No. 1 UConn honored one of the NCAA basketball program's legends on Sunday, hanging up the No. 10 jersey of Hall of Fame guard Sue Bird in a retirement ceremony prior to the Huskies' dominant 102-35 victory over DePaul — their ninth win of the 2025/26 season.

A two-time NCAA champion, Bird is now one of only three UConn women's basketball players with a number in the rafters, joining Rebecca Lobo and Swin Cash — and soon-to-be Maya Moore.

"This is home," said Bird. "This is where it started. So to see what we are about to see, my number up in the rafters next to these other legends, it's an incredible, incredible honor. Hard to put into words."

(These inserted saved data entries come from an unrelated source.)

/-- **The Perron–Frobenius eigenfunction as a `[0, ∞]`-valued observable.** For a bounded
measurable pair potential and `L > 0` there is a measurable `g ≥ 0` with `∫ g² < ∞` (namely
`𝟙_Λ |e|` for the unit eigenvector `e ≥ 0` of `T_1 = e^{-H_N}`, `fkL2_perronFrobenius`) such that
`e^{-H_N} g = ‖T_1‖ g` Lebesgue-a.e., with a point `X` where this identity holds and
`0 < g(X)`. [cite: ReedSimonIV1978, Thm XIII.44] -/
theorem exists_fkSemigroup_eigen_ae {v : ℝ → ℝ≥0∞} (hv : Measurable v) {C : ℝ≥0}
    (hC : ∀ r, v r ≤ C) {L : ℝ} (hL : 0 < L) :
    ∃ g : Config N → ℝ≥0∞, Measurable g ∧ ∫⁻ Y, g Y ^ 2 ≠ ⊤ ∧
      ((fun Y => fkSemigroup v L 1 g Y) =ᵐ[volume]
        fun Y => ENNReal.ofReal ‖fkL2 (N := N) v L 1‖ * g Y) ∧
      ∃ X, fkSemigroup v L 1 g X = ENNReal.ofReal ‖fkL2 (N := N) v L 1‖ * g X ∧ 0 < g X := by
  obtain ⟨hT0, e, -, he0, hSe, hepos, -⟩ := fkL2_perronFrobenius (N := N) hv hC hL one_pos
  set μ₀ : ℝ := ‖fkL2 (N := N) v L 1‖ with hμ₀def
  have hμ₀ : 0 < μ₀ := norm_pos_iff.2 hT0
  -- the observable `g = 𝟙_Λ |e|`
  set er : Config N → ℝ := fun Y => |(e : Config N → ℝ) Y| with her
  have herm : Measurable er := (measurable_coeFn_Lp e).abs
  have her0 : ∀ Y, 0 ≤ er Y := fun Y => abs_nonneg _
  set g : Config N → ℝ≥0∞ := (boxN N L).indicator fun Y => ENNReal.ofReal (er Y) with hg
  have hgm : Measurable g := herm.ennreal_ofReal.indicator (measurableSet_boxN N L)
  have hg_eq : ∫⁻ Y, g Y ^ 2 = ∫⁻ Y in boxN N L, ‖(e : Config N → ℝ) Y‖ₑ ^ (2 : ℝ) := by
    rw [← lintegral_indicator (measurableSet_boxN N L)]
    refine lintegral_congr fun Y => ?_
    by_cases hY : Y ∈ boxN N L
    · simp only [hg, Set.indicator_of_mem hY, ENNReal.rpow_two, her, Real.enorm_eq_ofReal_abs]
    · simp only [hg, Set.indicator_of_notMem hY, ne_eq, OfNat.ofNat_ne_zero, not_false_eq_true,
        zero_pow]
  have hg2 : ∫⁻ Y, g Y ^ 2 ≠ ⊤ := by rw [hg_eq]; exact setLIntegral_enorm_sq_ne_top e
  have hg2' : ∫⁻ Y, g Y ^ (2 : ℝ) ≠ ⊤ := by
    have h1 : ∫⁻ Y, g Y ^ (2 : ℝ) = ∫⁻ Y, g Y ^ 2 := lintegral_congr fun Y => ENNReal.rpow_two _
    rwa [h1]
  -- the functional of `g` is that of `er`, and finite
  have hfin : ∀ X, fkSemigroup v L 1 g X < ⊤ := fun X => fkSemigroup_lt_top v L one_pos hgm hg2' X
  have hsg : ∀ X, fkSemigroup v L 1 g X = ENNReal.ofReal (fkReal v L 1 er X) := fun X => by
    rw [fkReal_eq_toReal_fkSemigroup hv L 1 herm her0 X]
    rw [show fkSemigroup v L 1 (fun Y => ENNReal.ofReal (er Y)) X = fkSemigroup v L 1 g X by
      rw [hg, fkSemigroup_indicator v L zero_le_one], ENNReal.ofReal_toReal (hfin X).ne]
  -- the eigen-relation, a.e. on the box
  have hcoe : ((fkL2 v L 1 e : Lp ℝ 2 (volume.restrict (boxN N L))) : Config N → ℝ)
      =ᵐ[volume.restrict (boxN N L)] fun Y => μ₀ * (e : Config N → ℝ) Y := by
    rw [hSe]
    filter_upwards [Lp.coeFn_smul μ₀ e] with Y hY
    rw [hY, Pi.smul_apply, smul_eq_mul]
  have hreal : fkReal v L 1 (e : Config N → ℝ) =ᵐ[volume.restrict (boxN N L)]
      fun Y => μ₀ * (e : Config N → ℝ) Y :=
    (fkL2_coeFn hv L one_pos e).symm.trans hcoe
  have he0' : ∀ᵐ Y ∂volume.restrict (boxN N L), 0 ≤ (e : Config N → ℝ) Y :=
    (Lp.coeFn_nonneg e).2 he0
  have habs : er =ᵐ[volume.restrict (boxN N L)] (e : Config N → ℝ) := by
    filter_upwards [he0'] with Y hY; exact abs_of_nonneg hY
  have her_e : ∀ X, fkReal v L 1 er X = fkReal v L 1 (e : Config N → ℝ) X :=
    fun X => fkReal_congr_ae_restrict v L one_pos habs X
  have hbox : ∀ᵐ Y ∂volume.restrict (boxN N L),
      fkSemigroup v L 1 g Y = ENNReal.ofReal μ₀ * g Y ∧ 0 < g Y := by
    filter_upwards [hreal, hepos, ae_restrict_mem (measurableSet_boxN N L)] with Y h1 h2 h3
    have hgY : g Y = ENNReal.ofReal ((e : Config N → ℝ) Y) := by
      rw [hg, Set.indicator_of_mem h3]
      simp only [her, abs_of_pos h2]
    refine ⟨?_, ?_⟩
    · rw [hsg Y, her_e Y, h1, ENNReal.ofReal_mul hμ₀.le, hgY]
    · rw [hgY]; exact ENNReal.ofReal_pos.2 h2
  have hae : (fun Y => fkSemigroup v L 1 g Y) =ᵐ[volume] fun Y => ENNReal.ofReal μ₀ * g Y := by
    refine ae_of_ae_restrict_of_ae_restrict_compl (boxN N L) ?_ ?_
    · filter_upwards [hbox] with Y hY; exact hY.1
    · filter_upwards [ae_restrict_mem (measurableSet_boxN N L).compl] with Y hY
      have hY' : Y ∉ boxN N L := hY
      simp only [hg, Set.indicator_of_notMem hY', mul_zero]
      exact fkSemigroup_of_notMem v zero_le_one _ hY'
  haveI : (ae (volume.restrict (boxN N L) : Measure (Config N))).NeBot :=
    ae_neBot.2 (restrict_boxN_ne_zero N hL)
  obtain ⟨X, hX1, hX2⟩ := hbox.exists
  exact ⟨g, hgm, hg2, hae, X, hX1, hX2⟩
/-!
# IR-49-1 «THE FIBRE DECORATION»: the reading's `IndexDecor` BUILT FROM THE KEY SIDE — slice `sliceOf`, slice set
`CslOf`, decoration sets `decG`, the count by `card_decG_eq_ncount`, the injectivity on history pairs

Summits-side support leaf of the T⁴-continuum cell (rung (B)+1 on a FINITE torus only; NOT infinite volume, NOT the
mass gap, NOT the Clay statement; NOT a proof of the spine estimate NE7b — the cell's OWN estimate, NOT PRINTED, NOT
PROVED).  [folklore] ONE constructor of the custodian's hypothesis record
`HistoryRealiseCellsRunSupplyFibreWTVS.IndexDecor` from the E-side kernel objects (`HistoryBankingFibreDecorKeys.decG`,
`card_decG_eq_ncount`, `ncount_mono_of_events`; `HistoryBankingFibreDecorSlice.SIdx`, `sliceOf`, `CslOf`,
`sliceOf_mem_CslOf`, `hinj_of_histPair`) plus the reading's REMAINING displays, and its corollary BY NAME
(`fibreMass_of_indexDecor`); no new `structure`, no `[cite:]` tag, nothing printed asserted, no `Prop` fact minted, zero
`sorry`.  B16 = [Balaban1989LargeFieldII] is a manuscript UNDER AUDIT; (1.71)∕(1.72) pp. 378–379, p. 380, pp. 383∕384
are LOCATORS of hypothesis SHAPES only.

WHY.  `IndexDecor` (SPEC IR-49-1 §2) carries SIX data (`Dec dec Csl slice v N`) and NINE displays; the E-side part of
the request (§4: what the decoration READS on the key) turns FIVE of the fifteen into kernel objects — the slice of a
term of M2-A's index IS `⟨K, a, c⟩` (`sliceOf`), the slice set of a class IS the image of its fibre (`CslOf`, so `hsl`
is a theorem), a member's decoration set IS its genealogy decorated by per-event choice words (`decG (C K w) w.2.1`,
so `card_Dec` is the EQUALITY `card_decG_eq_ncount` followed by node-wise monotonicity under a member-free letter
`N K e`), and the joint injectivity need only be DISPLAYED on the history pair `(h, ℓ)` at fixed `(a, c)`
(`hinj_of_histPair`).  What the READING still owes, and this constructor takes as hypotheses WITH LOCATORS: the
per-member per-event choice words `C K w e` (e.g. `flagWords (Q K w e) (m K e)` — pairs of subsets of the member's
cubes at `e` per level of the event's window, (1.71) p. 378 ∕ p. 380; at a merger NOTHING is written, R-OWNER-50-1, so
`C K w (·,2,·)` is a singleton and `N K (·,2,·) = 1`), the decoration map `dec` with `hmem` and the injectivity on
history pairs (ρ1, R-class: «(1.72)'s inner index restricted to the components IS the per-component admissible
sequences»), `died_empty` (ρ0, D-46-1), the slice envelope `v` with `envelope` and `hW` over the slices met in the
fibre (ρ2, PARAMETRIC, (1.90)∕(1.97)–(1.100) pp. 388–390), the count letters `#(C K w e) ≤ N K e` on the member's
events and the share check `hN` (ρ3, NEEDS-CONSTANT FIBRE-1 — CLOSED AS SERVED, R-OWNER-49-2).

WHAT.  §1 the key-side data + the reading's remaining displays as section variables (with locators); §2
**`indexDecor_of_keySide`** — the constructor, at the custodian's generality (`cellOf`, `phys`, `jstar` generic;
`δ := Gen (PEv × β)`, `κ := SIdx I`); §3 **`fibreMass_of_keySide`** := `fibreMass_of_indexDecor` on it (at the (α)
carriers `cellA`∕`physA`∕`jhalf`, `hρ_of_indexDecor (indexDecor_of_keySide …)` has VERBATIM the type of
`HistReadDataL(W).hρ`).

HONEST SCOPE.  By-name composition of two hypothesis bundles over OUR carriers; nothing of Bałaban's asserted,
instantiated or discharged; the record twin with `hρ` replaced (D-50-1 «THE DECORATED RECORD») is the custodian's.
NE7b NOT PRINTED ∕ NOT PROVED; spine 0∕9.  HONEST DEPENDENCY (cell): continuum YM on T⁴ ⇐ BetaPertH ∧ nine spine
estimates (0/9 proved); BetaPertH ⇐ (D1) ∧ (D4) ∧ CAP+tail; G-an2-4 gates asym, D1 and NE2/3/4.  This file changes
none of it.
-/

open Finset
open Literature.MathematicalPhysics.QuantumFieldTheory.Balaban1983to89
open T4PersistenceDictionary T4LiveClassFibration
open Summit.QuantumFields.BalabanUV.T4Continuum.HistoryGenealogyRealise
open Summit.QuantumFields.BalabanUV.T4Continuum.HistoryAssemblyPedigree
open Summit.QuantumFields.BalabanUV.T4Continuum.HistoryAssemblyMult
open Summit.QuantumFields.BalabanUV.T4Continuum.HistoryAssemblyMultKey
open Summit.QuantumFields.BalabanUV.T4Continuum.HistoryPriceNodeSum
open Summit.QuantumFields.BalabanUV.T4Continuum.HistoryPriceKeys
open Summit.QuantumFields.BalabanUV.T4Continuum.HistoryBankingDiscountCharge
open Summit.QuantumFields.BalabanUV.T4Continuum.HistoryBankingFibreResum
open Summit.QuantumFields.BalabanUV.T4Continuum.HistoryBankingFibreDecorKeys
open Summit.QuantumFields.BalabanUV.T4Continuum.HistoryBankingFibreDecorSlice
open Summit.QuantumFields.BalabanUV.T4Continuum.B16HistoryIndexedRepr
open Summit.QuantumFields.BalabanUV.T4Continuum.HistoryRealiseCellsRunSupplyWTVS
open Summit.QuantumFields.BalabanUV.T4Continuum.HistoryRealiseCellsRunAssemblyWTVSData
open Summit.QuantumFields.BalabanUV.T4Continuum.HistoryRealiseCellsRunSupplyFibreWTVS

namespace Summit.QuantumFields.BalabanUV.T4Continuum.HistoryRealiseCellsRunSupplyFibreKeysWTVS

noncomputable section

set_option synthInstance.maxSize 1024

variable {DomK : ℕ → Type*} {I : (K : ℕ) → HIndex (DomK K)} {d : ℕ} {γ δ' : Type*} [DecidableEq γ] [DecidableEq δ']
  {β : Type} [DecidableEq β]

/-! ## §1 The key-side data and the reading's remaining displays (section variables) -/

section KeySide

variable (ℛ : HistReading I d) (Φf : HistFactors I d) (l₀ : ℝ) (K₀ : ℕ) (W : ℕ → ℝ)
  (φB : ℕ → ℕ → ℕ → ℝ) (φR : ℕ → ℕ → ℝ) (cellOf : ℕ → HIndex.Idx I → ℕ × Lab d → γ)
  (phys : ℕ → HIndex.Idx I → ℕ × Lab d → δ') (jstar : ℕ → ℕ)
  -- the key-side data of the reading: per-member per-event choice words (NONEMPTY at every event of the member — a
  -- singleton at mergers, R-OWNER-50-1 —, else `decG (C K w) w.2.1 = ∅` and `hmem` is refutable on a nonempty fibre:
  -- leaf-01 g36 INFO-1), member-free count letters, the decoration map (values: decorated genealogies), the slice
  -- envelope on the slice index type
  (C : ℕ → γ × Gen PEv × δ' → PEv → Finset β) (N : ℕ → PEv → ℕ)
  (dec : ℕ → HIndex.Idx I → γ × Gen PEv × δ' → Gen (PEv × β))
  (v : ℕ → ℝ → Finset (γ × Gen PEv × δ') → SIdx I → ℝ)
  -- (ρ0) no dead indices [B16 pp. 378–379, D-46-1]
  (died_empty : ∀ K, K₀ ≤ K → ∀ τ ∈ HIndex.termSet I K, ∀ j, j < K → (ℛ.inputOf.run K τ).histV.died j = ∅)
  -- (ρ1) the decoration of a fibre term at a member is a decorated copy of the member's genealogy [p. 378 (1.71)]
  (hmem : ∀ K, K₀ ≤ K →
    ∀ k ∈ badGMems (memOf ℛ.inputOf.pedV ℛ.inputOf.liveCV cellOf) jstar (HIndex.termSet I)
        (kmemOf ℛ.inputOf.pedV ℛ.inputOf.liveCV cellOf phys) K,
      ∀ τ ∈ fibre (kmemOf ℛ.inputOf.pedV ℛ.inputOf.liveCV cellOf phys) (HIndex.termSet I) K k,
        ∀ w ∈ k, dec K τ w ∈ decG (C K w) w.2.1)
  -- (ρ1) at fixed outer and curly summand the HISTORY PAIR is determined by the decorations [pp. 378–379 (1.71)∕(1.72)]
  (hinjPair : ∀ K, K₀ ≤ K →
    ∀ k ∈ badGMems (memOf ℛ.inputOf.pedV ℛ.inputOf.liveCV cellOf) jstar (HIndex.termSet I)
        (kmemOf ℛ.inputOf.pedV ℛ.inputOf.liveCV cellOf phys) K,
      ∀ (a : (I K).Adm) (c : (I K).HC) (p p' : (I K).HZ × (I K).HL),
        (⟨K, a, (p.1, p.2, c)⟩ : HIndex.Idx I) ∈
            fibre (kmemOf ℛ.inputOf.pedV ℛ.inputOf.liveCV cellOf phys) (HIndex.termSet I) K k →
        (⟨K, a, (p'.1, p'.2, c)⟩ : HIndex.Idx I) ∈
            fibre (kmemOf ℛ.inputOf.pedV ℛ.inputOf.liveCV cellOf phys) (HIndex.termSet I) K k →
        (∀ w ∈ k, dec K ⟨K, a, (p.1, p.2, c)⟩ w = dec K ⟨K, a, (p'.1, p'.2, c)⟩ w) → p = p')
  -- (ρ2) the curly ∕ last-exponent envelope per slice, summed over the slices met in the fibre [pp. 388–390]
  (v_nonneg : ∀ K t k, ∀ s ∈ CslOf I (kmemOf ℛ.inputOf.pedV ℛ.inputOf.liveCV cellOf phys) K k, 0 ≤ v K t k s)
  (envelope : ∀ K t, |t| ≤ l₀ → K₀ ≤ K →
    ∀ k ∈ badGMems (memOf ℛ.inputOf.pedV ℛ.inputOf.liveCV cellOf) jstar (HIndex.termSet I)
        (kmemOf ℛ.inputOf.pedV ℛ.inputOf.liveCV cellOf phys) K,
      ∀ (a : (I K).Adm) (h : (I K).HZ) (l : (I K).HL) (c : (I K).HC),
        (⟨K, a, (h, l, c)⟩ : HIndex.Idx I) ∈
            fibre (kmemOf ℛ.inputOf.pedV ℛ.inputOf.liveCV cellOf phys) (HIndex.termSet I) K k →
          |Φf.wC K t a c| * Real.exp (Φf.BV K t a h l c) ≤ v K t k ⟨K, a, c⟩)
  (hW : ∀ K t, |t| ≤ l₀ → K₀ ≤ K →
    ∀ k ∈ badGMems (memOf ℛ.inputOf.pedV ℛ.inputOf.liveCV cellOf) jstar (HIndex.termSet I)
        (kmemOf ℛ.inputOf.pedV ℛ.inputOf.liveCV cellOf phys) K,
      ∑ s ∈ CslOf I (kmemOf ℛ.inputOf.pedV ℛ.inputOf.liveCV cellOf phys) K k, v K t k s ≤ W K)
  -- (ρ3) member-free count letters over the member's events [p. 383], and the share check (FIBRE-1)
  (hCN : ∀ K, K₀ ≤ K →
    ∀ k ∈ badGMems (memOf ℛ.inputOf.pedV ℛ.inputOf.liveCV cellOf) jstar (HIndex.termSet I)
        (kmemOf ℛ.inputOf.pedV ℛ.inputOf.liveCV cellOf phys) K,
      ∀ w ∈ k, ∀ e ∈ w.2.1.events, (C K w e).card ≤ N K e)
  (hN : ∀ K e, ((N K e : ℕ) : ℝ) ≤ Real.exp (sharpT (φB K) (φR K) e))

include died_empty hmem hinjPair v_nonneg envelope hW hCN hN

/-! ## §2 The constructor -/

/-- **THE READING's `IndexDecor` BUILT FROM THE KEY SIDE**: slice `:= sliceOf`, slice set `:= CslOf` (so `hsl` is the
theorem `sliceOf_mem_CslOf`), decoration sets `:= decG (C K w) w.2.1` (so `card_Dec` is `card_decG_eq_ncount` followed
by `ncount_mono_of_events` under the member-free letter `N K e`), joint injectivity from its HISTORY-PAIR form
(`hinj_of_histPair`); the READING's displays — `hmem`, `hinjPair` (ρ1), `died_empty` (ρ0), `v_nonneg`, `envelope`,
`hW` (ρ2), `hCN`, `hN` (ρ3) — pass through WITH THEIR LOCATORS. [folklore] -/
def indexDecor_of_keySide : IndexDecor ℛ Φf l₀ K₀ W φB φR cellOf phys jstar (Gen (PEv × β)) (SIdx I) where
  Dec := fun K w => decG (C K w) w.2.1
  dec := dec
  Csl := fun K k => CslOf I (kmemOf ℛ.inputOf.pedV ℛ.inputOf.liveCV cellOf phys) K k
  slice := fun _ _ => sliceOf I
  v := v
  N := N
  died_empty := died_empty
  hsl := fun _ _ _ _ _ hτ => sliceOf_mem_CslOf hτ
  hmem := hmem
  hinj := fun K hK k hk => hinj_of_histPair _ K k (dec K) (hinjPair K hK k hk)
  v_nonneg := v_nonneg
  envelope := fun K t ht hK k hk a h l c hτ => by
    rw [sliceOf_mk]
    exact envelope K t ht hK k hk a h l c hτ
  hW := hW
  card_Dec := fun K hK k hk w hw => by
    rw [card_decG_eq_ncount]
    exact ncount_mono_of_events _ _ _ (hCN K hK k hk w hw)
  hN := hN

/-! ## §3 The junction by name -/

/-- **(ρ) `FibreMass` OF THE READING FROM THE KEY-SIDE DATA** — the custodian's `fibreMass_of_indexDecor` on the
constructor: `∑ τ ∈ fibre …, dmassOf ℛ Φf t τ ≤ W K * MULTOf (sharpT (φB K) (φR K)) k` for every bad key class (at
`cellOf := cellA …`, `phys := physA …`, `jstar := jhalf` this is VERBATIM the type of `HistReadDataL(W).hρ`, as
`hρ_of_indexDecor (indexDecor_of_keySide …)`). [folklore] -/
theorem fibreMass_of_keySide :
    ∀ K t, |t| ≤ l₀ → K₀ ≤ K →
      ∀ k ∈ badGMems (memOf ℛ.inputOf.pedV ℛ.inputOf.liveCV cellOf) jstar (HIndex.termSet I)
          (kmemOf ℛ.inputOf.pedV ℛ.inputOf.liveCV cellOf phys) K,
        ∑ τ ∈ fibre (kmemOf ℛ.inputOf.pedV ℛ.inputOf.liveCV cellOf phys) (HIndex.termSet I) K k,
          dmassOf ℛ Φf t τ ≤ W K * MULTOf (sharpT (φB K) (φR K)) k :=
  fibreMass_of_indexDecor
    (indexDecor_of_keySide ℛ Φf l₀ K₀ W φB φR cellOf phys jstar C N dec v died_empty hmem hinjPair v_nonneg envelope
      hW hCN hN)

end KeySide

/-! ## §4 (v1.1, append-only) NONEMPTY CHOICE WORDS BY NAME: what the (ρ1) display `hmem` forces on a met member

R-OWNER-50-1 ∕ leaf-01 g36 INFO-1 («choice sets NONEMPTY at every event») was a docstring word of §1; here it is a
consequence of `hmem`: a decoration EXISTS in `decG (C K w) w.2.1` only if EVERY event of the member's genealogy has a
nonempty choice set (at a merger FILE 1's share check caps it at ONE word — `…SanityLWK` §12b; F-ne7bleaf02-g32-1: no
Euclidean `r`-letter is sought at any node, (1.71)'s `r` being averaged).  [folklore], generic in the letters. -/

section Consequences

variable {ε β' : Type*}

/-- the node count at the constant letter `0` vanishes — every genealogy has at least one node [folklore] -/
theorem ncount_zero : ∀ G : Gen ε, ncount (fun _ => 0) G = 0
  | Gen.born _ _ => ncount_born _ _ _
  | Gen.renew G _ _ => by rw [ncount_renew, Nat.mul_zero]
  | Gen.merge X Y _ => by rw [ncount_merge, Nat.mul_zero]

variable [DecidableEq ε] [DecidableEq β']

/-- **A DECORATED MEMBER HAS A NONEMPTY CHOICE SET AT EVERY ONE OF ITS EVENTS**: `G' ∈ decG C G` ⇒ `(C e).Nonempty` for
every `e ∈ G.events` — the letter `G'` carries at that node is the witness (`snd_mem_of_mem_decG`). [folklore] -/
theorem nonempty_choice_of_mem_decG (C : ε → Finset β') {G : Gen ε} {G' : Gen (ε × β')} (h : G' ∈ decG C G)
    (e : ε) (he : e ∈ G.events) : (C e).Nonempty := by
  have hG := ZoneSkeleton.events_gmap (Prod.fst : ε × β' → ε) G'
  rw [gmap_fst_of_mem_decG C h] at hG
  rw [hG, Finset.mem_image] at he
  obtain ⟨n, hn, rfl⟩ := he
  exact ⟨n.2, snd_mem_of_mem_decG C h n hn⟩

"The amazing thing about [Cash, Lobo, Bird, and Moore] was the incredible amount of success they had after they left here," said UConn head coach Geno Auriemma during Sunday's jersey retirement ceremony. "That as great as their accomplishments were here, what they've done since they left has been nothing short of incredible."

Bird became UConn's first-ever No. 1 WNBA draft pick in 2002, with the floor general winning four titles with the Seattle Storm plus five Olympic gold medals as part of Team USA before retiring in 2022.

How to watch No. 1 UConn in action this week

After honoring their past superstar, the reigning national champions are now looking to the future, with No. 1 UConn gearing up for a ranked matchup against No. 16 USC on Saturday.

The clash between the Huskies and the Trojans will tip off at 5:30 PM ET, with live coverage airing on FOX.